The president described disproportionate rates of unemployment, imprisonment and lack of health insurance in minority communities as barriers of the moment. He contrasted them with the clubs and police dogs that black marchers faced in the 1960s and said that solving present-day problems would require comparable determination.
And “make no mistake,” he continued, “the pain of discrimination is still felt in America. By African-American women paid less for doing the same work as colleagues of a different color and a different gender.”
This was no exceptionalist rant. Speaking to Mr. Robinson, the president used the first-person plural revealingly when he said: “I do think it is important for the African-American community, in its diversity, to stay true to one core aspect of the African-American experience, which is we know what it’s like to be on the outside.”
During the campaign, Mr. Obama tended to avoid direct engagement with racial issues until circumstances (a tempest over his former pastor, the Rev. Jeremiah Wright) made further evasion impossible.
He reached a similar moment when he was asked to comment on Mr. Gates’s arrest at a White House news conference on Wednesday.
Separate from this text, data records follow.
import Literature.AlgebraicGeometry.FundamentalGroup.RiemannExistenceFullyFaithful
import Literature.AlgebraicGeometry.Motives.AlgPointsProductProofs
import Literature.AlgebraicGeometry.HodgeTheory.HypersurfaceComplexPoints
import Literature.NumberTheory.Transcendental.AnalytificationSeparatedProofs
import Mathlib.CategoryTheory.Limits.Shapes.Diagonal
import HarnessLib

/-!
# Riemann's existence theorem, part 1 over a separated base: continuous maps of covers are algebraic

Topic `Literature/AlgebraicGeometry/FundamentalGroup`; third proof file (theorems only) attached
to the named fact `riemannExistence_finiteCovering` (`RiemannExistenceCovering.lean`). It removes
the two analytic hypotheses of `existsUnique_hom_comp_eq_and_map_eq_of_continuous`
(`RiemannExistenceFullyFaithful.lean`) — local injectivity of `g₂(ℂ)` and Hausdorffness of
`Y₂(ℂ)` — when the base `X` is SEPARATED over `ℂ` (e.g. quasi-projective), by the two
comparison facts of SGA1 XII §§1–3 they stand for:

* `isEmbedding_map_fst_snd` — **complex points of a fibre product** (SGA1 XII 1.2,
  `(X ×_Z Y)^an = X^an ×_{Z^an} Y^an`, point-set part): for `g₁ : Y₁ ⟶ X`, `g₂ : Y₂ ⟶ X` with `X`
  separated over `ℂ`, `R ↦ (p₁ R, p₂ R)` is a topological embedding
  `(Y₁ ×_X Y₂)(ℂ) ↪ Y₁(ℂ) × Y₂(ℂ)`. Proof: it is the composite of `c(ℂ)` for the closed immersion
  `c : Y₁ ×_X Y₂ ⟶ Y₁ ×_ℂ Y₂` (base change of the diagonal of `X`, Mathlib
  `pullback_map_diagonal_isPullback`; `isClosedImmersion_lift_fst_snd_left`), an embedding by the
  tree's `AlgPoints.isEmbedding_map_of_isClosedImmersion`, with the homeomorphism
  `(Y₁ ×_ℂ Y₂)(ℂ) ≃ₜ Y₁(ℂ) × Y₂(ℂ)` (`AlgPoints.isHomeomorph_prodEquiv_holds`).
* `isLocallyInjective_map_of_formallyUnramified` — **`g(ℂ)` is locally injective for `g`
  unramified** (SGA1 XII Prop. 3.1 (ii), the topological shadow of «net»): the diagonal
  `Y ⟶ Y ×_X Y` of an unramified `g` is an open immersion (Mathlib `isOpenImmersion_diagonal`), so
  the diagonal of `Y(ℂ)` is open in `(Y ×_X Y)(ℂ)`, i.e. (by the embedding above) it is cut out
  near each point by a product neighbourhood `U × U`, on which `g(ℂ)` is then injective.
* `existsUnique_hom_comp_eq_and_map_eq` — **part 1 of SGA1 XII Thm. 5.1 over a separated base,
  covering form**: for `X` separated over `ℂ`, `Y₁` locally of finite type over `ℂ`,
  `g₂ : Y₂ ⟶ X` finite étale, every continuous `Ψ : Y₁(ℂ) → Y₂(ℂ)` over `X(ℂ)` is `u(ℂ)` for a
  unique `u ∈ Hom_X(Y₁, Y₂)`.

## References

* [SGA1] A. Grothendieck, M. Raynaud, *SGA 1* (LNM 224 / arXiv:math/0206203), Exp. XII §1
  (1.2), Prop. 3.1 (ii), Thm. 5.1 part 1 (p. 333 of the SMF edition).
-/

noncomputable section

open CategoryTheory CategoryTheory.Limits AlgebraicGeometry MonoidalCategory
open _root_.Topology _root_.TopologicalSpace

namespace Literature.AlgebraicGeometry.FundamentalGroup

open Literature.AlgebraicGeometry.Motives Literature.AlgebraicGeometry.Motives.AlgPoints
open Literature.AlgebraicGeometry.Motives.ComplexPoints Literature.NumberTheory.Transcendental

variable {X : Motives.SchemeOver ℂ}

/-! ### Complex points of fibre products (SGA1 XII 1.2, point-set part) -/

section FibreProduct

variable {Y₁ Y₂ : Motives.SchemeOver ℂ} (g₁ : Y₁ ⟶ X) (g₂ : Y₂ ⟶ X)

/-- **`Y₁ ×_X Y₂ ⟶ Y₁ ×_ℂ Y₂` is a closed immersion for `X` separated over `ℂ`**: on underlying
schemes it is, up to the isomorphisms `(Y₁ ×_X Y₂).left ≅ Y₁.left ×_{X.left} Y₂.left`
(`Over.forget` preserves pullbacks) and `Y₁.left ×_{Spec ℂ} Y₂.left ≅ (Y₁ ×_ℂ Y₂).left`, the base
change of the diagonal `X.left ⟶ X.left ×_{Spec ℂ} X.left` (Mathlib
`pullback_map_diagonal_isPullback`), which is a closed immersion. [folklore] -/
theorem isClosedImmersion_lift_fst_snd_left [IsSeparated X.hom] :
    IsClosedImmersion
      (CartesianMonoidalCategory.lift (pullback.fst g₁ g₂) (pullback.snd g₁ g₂)).left := by
  -- work on underlying schemes, with `(Y₁ ⊗ Y₂).left = Y₁.left ×_{Spec ℂ} Y₂.left` definitionally
  change @IsClosedImmersion (pullback g₁ g₂).left (pullback Y₁.hom Y₂.hom)
    (pullback.lift (pullback.fst g₁ g₂).left (pullback.snd g₁ g₂).left
      ((Over.w (pullback.fst g₁ g₂)).trans (Over.w (pullback.snd g₁ g₂)).symm))
  -- comparison isomorphisms and the base change `m` of the diagonal of `X`
  let e : (pullback g₁ g₂).left ≅ pullback g₁.left g₂.left :=
    PreservesPullback.iso (Over.forget (Spec (CommRingCat.of ℂ))) g₁ g₂
  have he₁ : e.hom ≫ pullback.fst g₁.left g₂.left = (pullback.fst g₁ g₂).left :=
    PreservesPullback.iso_hom_fst (Over.forget (Spec (CommRingCat.of ℂ))) g₁ g₂
  have he₂ : e.hom ≫ pullback.snd g₁.left g₂.left = (pullback.snd g₁ g₂).left :=
    PreservesPullback.iso_hom_snd (Over.forget (Spec (CommRingCat.of ℂ))) g₁ g₂
  let m : pullback g₁.left g₂.left ⟶ pullback (g₁.left ≫ X.hom) (g₂.left ≫ X.hom) :=
    pullback.map g₁.left g₂.left (g₁.left ≫ X.hom) (g₂.left ≫ X.hom) (𝟙 _) (𝟙 _) X.hom
      (Category.id_comp _).symm (Category.id_comp _).symm
  have hm₁ : m ≫ pullback.fst _ _ = pullback.fst _ _ := by
    change pullback.map _ _ _ _ _ _ _ _ _ ≫ _ = _
    rw [pullback.lift_fst, Category.comp_id]
  have hm₂ : m ≫ pullback.snd _ _ = pullback.snd _ _ := by
    change pullback.map _ _ _ _ _ _ _ _ _ ≫ _ = _
    rw [pullback.lift_snd, Category.comp_id]
  let κ : pullback (g₁.left ≫ X.hom) (g₂.left ≫ X.hom) ≅ pullback Y₁.hom Y₂.hom :=
    pullback.congrHom (Over.w g₁) (Over.w g₂)
  have hκ₁ : κ.hom ≫ pullback.fst _ _ = pullback.fst _ _ := by
    change (pullback.congrHom _ _).hom ≫ _ = _
    rw [pullback.congrHom_hom, pullback.lift_fst, Category.comp_id]
  have hκ₂ : κ.hom ≫ pullback.snd _ _ = pullback.snd _ _ := by
    change (pullback.congrHom _ _).hom ≫ _ = _
    rw [pullback.congrHom_hom, pullback.lift_snd, Category.comp_id]
  have hm : IsClosedImmersion m :=
    MorphismProperty.of_isPullback (P := @IsClosedImmersion)
      (pullback_map_diagonal_isPullback g₁.left g₂.left X.hom) IsSeparated.isClosedImmersion_diagonal
  have hc : pullback.lift (pullback.fst g₁ g₂).left (pullback.snd g₁ g₂).left
      ((Over.w (pullback.fst g₁ g₂)).trans (Over.w (pullback.snd g₁ g₂)).symm) = e.hom ≫ m ≫ κ.hom := by
    apply pullback.hom_ext
    · rw [pullback.lift_fst, Category.assoc, Category.assoc, hκ₁, hm₁, he₁]
    · rw [pullback.lift_snd, Category.assoc, Category.assoc, hκ₂, hm₂, he₂]
  rw [hc, MorphismProperty.cancel_left_of_respectsIso @IsClosedImmersion,
    MorphismProperty.cancel_right_of_respectsIso @IsClosedImmersion]
  exact hm

/-- **Complex points of a fibre product embed into the product of complex points** (SGA1 XII 1.2,
point-set part; `X` separated over `ℂ`): `R ↦ (p₁ R, p₂ R)`,
`(Y₁ ×_X Y₂)(ℂ) → Y₁(ℂ) × Y₂(ℂ)`, is a topological embedding — the composite of `c(ℂ)` for the
closed immersion `c : Y₁ ×_X Y₂ ⟶ Y₁ ×_ℂ Y₂` (`AlgPoints.isEmbedding_map_of_isClosedImmersion`)
and the homeomorphism `(Y₁ ×_ℂ Y₂)(ℂ) ≃ Y₁(ℂ) × Y₂(ℂ)` (`AlgPoints.isHomeomorph_prodEquiv_holds`).
[cite: SGA1, Exp. XII §1 (1.2)] -/
theorem isEmbedding_map_fst_snd [IsSeparated X.hom] :
    IsEmbedding fun R : Motives.ComplexPoints (pullback g₁ g₂) ↦
      (AlgPoints.map (pullback.fst g₁ g₂) R, AlgPoints.map (pullback.snd g₁ g₂) R) := by
  haveI := isClosedImmersion_lift_fst_snd_left g₁ g₂
  have hprod := (AlgPoints.isHomeomorph_prodEquiv_holds (X := Y₁) (Y := Y₂) (L := ℂ)).isEmbedding
  have hc := AlgPoints.isEmbedding_map_of_isClosedImmersion (L := ℂ)
    (CartesianMonoidalCategory.lift (pullback.fst g₁ g₂) (pullback.snd g₁ g₂))
  convert hprod.comp hc using 1
  funext R
  refine Prod.ext ?_ ?_
  · change _ = AlgPoints.map (CartesianMonoidalCategory.fst Y₁ Y₂)
      (AlgPoints.map (CartesianMonoidalCategory.lift (pullback.fst g₁ g₂) (pullback.snd g₁ g₂)) R)
    rw [← AlgPoints.map_comp_apply, CartesianMonoidalCategory.lift_fst]
  · change _ = AlgPoints.map (CartesianMonoidalCategory.snd Y₁ Y₂)
      (AlgPoints.map (CartesianMonoidalCategory.lift (pullback.fst g₁ g₂) (pullback.snd g₁ g₂)) R)
    rw [← AlgPoints.map_comp_apply, CartesianMonoidalCategory.lift_snd]

end FibreProduct

/-! ### Unramified ⇒ locally injective on complex points (SGA1 XII 3.1 (ii), shadow) -/

section LocallyInjective

variable {Y : Motives.SchemeOver ℂ}

/-- The diagonal `Y ⟶ Y ×_X Y` in `Over (Spec ℂ)` has as underlying morphism, up to the
isomorphism `(Y ×_X Y).left ≅ Y.left ×_{X.left} Y.left`, the diagonal of `Y.left ⟶ X.left`;
hence it is an open immersion when the latter is unramified (Mathlib
`isOpenImmersion_diagonal`). [folklore] -/
theorem isOpenImmersion_diagonal_left (g : Y ⟶ X) [FormallyUnramified g.left]
    [LocallyOfFiniteType g.left] : IsOpenImmersion (pullback.diagonal g).left := by
  let G := Over.forget (Spec (CommRingCat.of ℂ))
  have : FormallyUnramified (G.map g) := ‹FormallyUnramified g.left›
  have : LocallyOfFiniteType (G.map g) := ‹LocallyOfFiniteType g.left›
  have h : G.map (pullback.diagonal g) ≫ (PreservesPullback.iso G g g).hom =
      pullback.diagonal (G.map g) := by
    apply pullback.hom_ext
    · rw [Category.assoc, PreservesPullback.iso_hom_fst, ← G.map_comp, pullback.diagonal_fst,
        pullback.diagonal_fst, G.map_id]
    · rw [Category.assoc, PreservesPullback.iso_hom_snd, ← G.map_comp, pullback.diagonal_snd,
        pullback.diagonal_snd, G.map_id]
  change IsOpenImmersion (G.map (pullback.diagonal g))
  rw [← MorphismProperty.cancel_right_of_respectsIso @IsOpenImmersion _
    (PreservesPullback.iso G g g).hom, h]
  infer_instance

/-- **`g(ℂ)` is locally injective for `g : Y ⟶ X` unramified** (formally unramified and locally of
finite type), `X` separated over `ℂ` — the topological shadow of SGA1 XII Prop. 3.1 (ii) («`f`
net ⇔ `f^an` net»). The diagonal of `Y(ℂ)` is the image of the open immersion
`Y ⟶ Y ×_X Y` on complex points, hence open in `(Y ×_X Y)(ℂ)` (`AlgPoints.isOpen_range_map`),
which embeds into `Y(ℂ) × Y(ℂ)` (`isEmbedding_map_fst_snd`); so near `(y₀, y₀)` it is cut out by a
product neighbourhood `U × U`, and two points of `U` with the same image under `g(ℂ)` define a
point of `(Y ×_X Y)(ℂ)` in `U × U`, i.e. on the diagonal. [cite: SGA1, Exp. XII Prop. 3.1 (ii)] -/
theorem isLocallyInjective_map_of_formallyUnramified [IsSeparated X.hom] (g : Y ⟶ X)
    [FormallyUnramified g.left] [LocallyOfFiniteType g.left] :
    IsLocallyInjective (AlgPoints.map g : Motives.ComplexPoints Y → Motives.ComplexPoints X) := by
  haveI := isOpenImmersion_diagonal_left g
  let Δ : Y ⟶ pullback g g := pullback.diagonal g
  let E : Motives.ComplexPoints (pullback g g) → Motives.ComplexPoints Y × Motives.ComplexPoints Y :=
    fun R ↦ (AlgPoints.map (pullback.fst g g) R, AlgPoints.map (pullback.snd g g) R)
  have hE : IsEmbedding E := isEmbedding_map_fst_snd g g
  have hO : IsOpen (Set.range (AlgPoints.map Δ : Motives.ComplexPoints Y → _)) :=
    AlgPoints.isOpen_range_map Δ
  obtain ⟨N, hNo, hNE⟩ := hE.isInducing.isOpen_iff.mp hO
  intro y₀
  have hy₀ : (y₀, y₀) ∈ N := by
    have : AlgPoints.map Δ y₀ ∈ E ⁻¹' N := by rw [hNE]; exact Set.mem_range_self y₀
    rw [Set.mem_preimage] at this
    convert this using 1
    refine Prod.ext ?_ ?_
    · change y₀ = AlgPoints.map (pullback.fst g g) (AlgPoints.map Δ y₀)
      rw [← AlgPoints.map_comp_apply, pullback.diagonal_fst, AlgPoints.map_id_apply]
    · change y₀ = AlgPoints.map (pullback.snd g g) (AlgPoints.map Δ y₀)
      rw [← AlgPoints.map_comp_apply, pullback.diagonal_snd, AlgPoints.map_id_apply]
  obtain ⟨u, v, hu, hv, hyu, hyv, huv⟩ := isOpen_prod_iff.mp hNo y₀ y₀ hy₀
  refine ⟨u ∩ v, hu.inter hv, ⟨hyu, hyv⟩, fun y hy y' hy' hyy' ↦ ?_⟩
  -- the point `(y, y')` of `(Y ×_X Y)(ℂ)` lies in `N`, hence on the diagonal
  let R : Motives.ComplexPoints (pullback g g) := pullback.lift y y' hyy'
  have hR₁ : AlgPoints.map (pullback.fst g g) R = y := pullback.lift_fst _ _ _
  have hR₂ : AlgPoints.map (pullback.snd g g) R = y' := pullback.lift_snd _ _ _
  have hRN : R ∈ E ⁻¹' N := by
    change (AlgPoints.map (pullback.fst g g) R, AlgPoints.map (pullback.snd g g) R) ∈ N
    rw [hR₁, hR₂]
    exact huv ⟨hy.1, hy'.2⟩
  rw [hNE] at hRN
  obtain ⟨y'', hy''⟩ := hRN
  rw [← hR₁, ← hR₂, ← hy'', ← AlgPoints.map_comp_apply, ← AlgPoints.map_comp_apply,
    pullback.diagonal_fst, pullback.diagonal_snd]

end LocallyInjective

/-! ### Part 1 of SGA1 XII 5.1 over a separated base -/

section PartOne

variable {Y₁ Y₂ : Motives.SchemeOver ℂ}

/-- **Part 1 of Riemann's existence theorem (SGA1 XII Thm. 5.1) over a separated base, covering
form.** Let `X` be separated over `ℂ`, `g₁ : Y₁ ⟶ X` with `Y₁` locally of finite type over `ℂ`,
and `g₂ : Y₂ ⟶ X` FINITE ÉTALE. Then every continuous map `Ψ : Y₁(ℂ) → Y₂(ℂ)` over `X(ℂ)` is the
map on complex points of a unique `X`-morphism `u : Y₁ ⟶ Y₂`: «Le foncteur `Ψ` qui, à tout
revêtement étale fini `X'` de `X`, associe `X'^an` est … pleinement fidèle». Assembled from
`existsUnique_hom_comp_eq_and_map_eq_of_continuous` with the local injectivity of `g₂(ℂ)`
(`isLocallyInjective_map_of_formallyUnramified`) and the Hausdorffness of `Y₂(ℂ)` (`Y₂` is
separated over `ℂ`, `ComplexPoints.t2Space_of_isSeparated`).
[cite: SGA1, Exp. XII Thm. 5.1 (part 1)] -/
theorem existsUnique_hom_comp_eq_and_map_eq [IsSeparated X.hom] [LocallyOfFiniteType Y₁.hom]
    (g₁ : Y₁ ⟶ X) (g₂ : Y₂ ⟶ X) [IsFinite g₂.left] [Etale g₂.left]
    (Ψ : Motives.ComplexPoints Y₁ → Motives.ComplexPoints Y₂)
    (hΨ : ∀ a, AlgPoints.map g₂ (Ψ a) = AlgPoints.map g₁ a) (hcont : Continuous Ψ) :
    ∃! u : Y₁ ⟶ Y₂, u ≫ g₂ = g₁ ∧
      (AlgPoints.map u : Motives.ComplexPoints Y₁ → Motives.ComplexPoints Y₂) = Ψ := by
  haveI : IsSeparated Y₂.hom := by rw [← Over.w g₂]; infer_instance
  haveI : T2Space (Motives.ComplexPoints Y₂) := ComplexPoints.t2Space_of_isSeparated Y₂
  exact existsUnique_hom_comp_eq_and_map_eq_of_continuous g₁ g₂ Ψ hΨ hcont
    (isLocallyInjective_map_of_formallyUnramified g₂)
In a remark that became instantly famous, he responded that the police acted “stupidly” in arresting Mr. Gates when no crime had been committed and the professor was standing in his own home. Mr. Obama further noted that disproportionate attention from the police was an unwelcome fact of black life in America.
People who have heretofore viewed Mr. Obama as a “postracial” abstraction were no doubt surprised by these remarks. This could be because they were hearing him fully for the first time.